オウム信徒にとって輪廻から解脱しニルヴァーナにいたるには、最終解脱者の麻原をグルと仰ぎ、その指示に従う。その.指示が現世的にいかに不合理であろうと、何のためらいもなく実践する。それが弟子のとるべき道である。とくにヴァジラヤーナの実践=非合法活動を含む活動に従事していた杉本たちは、そう反応することをくり返し訓練させられてきたのだった。修行は心身にそれを刻む土台でもあった。そして殺人では、カルマと来世を見切り、高い世界へと転生させる麻原流ポアの教義が、弟子にとって「必要不可欠な大義名分でもあった」
では、麻原は冨田殺害のためになぜ杉本を選んだのであろうか。新実の供述調書には概略、つぎのようにあるという。

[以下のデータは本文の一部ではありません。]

import Literature.AlgebraicGeometry.ShimuraVarieties.RapoportSmithlingZhang2020.Sec3IntegralModels   -- ★ file 1: `Sec3Data`, `M0Obj`, `signatureFn`, `coarse`, carriers
import HarnessLib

「杉本は私より先に出家した古い信徒であるにもかかわらず、修行が伸び悩んでおり、、、杉本の修行を進めるために(尊師が冨田さんのポアを)命じたのだと思います」
一連のオウム事件をみるならば、新実の供述はその通りだろう。前回、明らかにした杉本の葛藤を知れば麻原の観察は的確だったということになる。
■根源的な理由がわからない
事件後、杉本は母親」に「帰りたい」と電話をしたもののスムーズに話は進まなかった。杉本は振り返る。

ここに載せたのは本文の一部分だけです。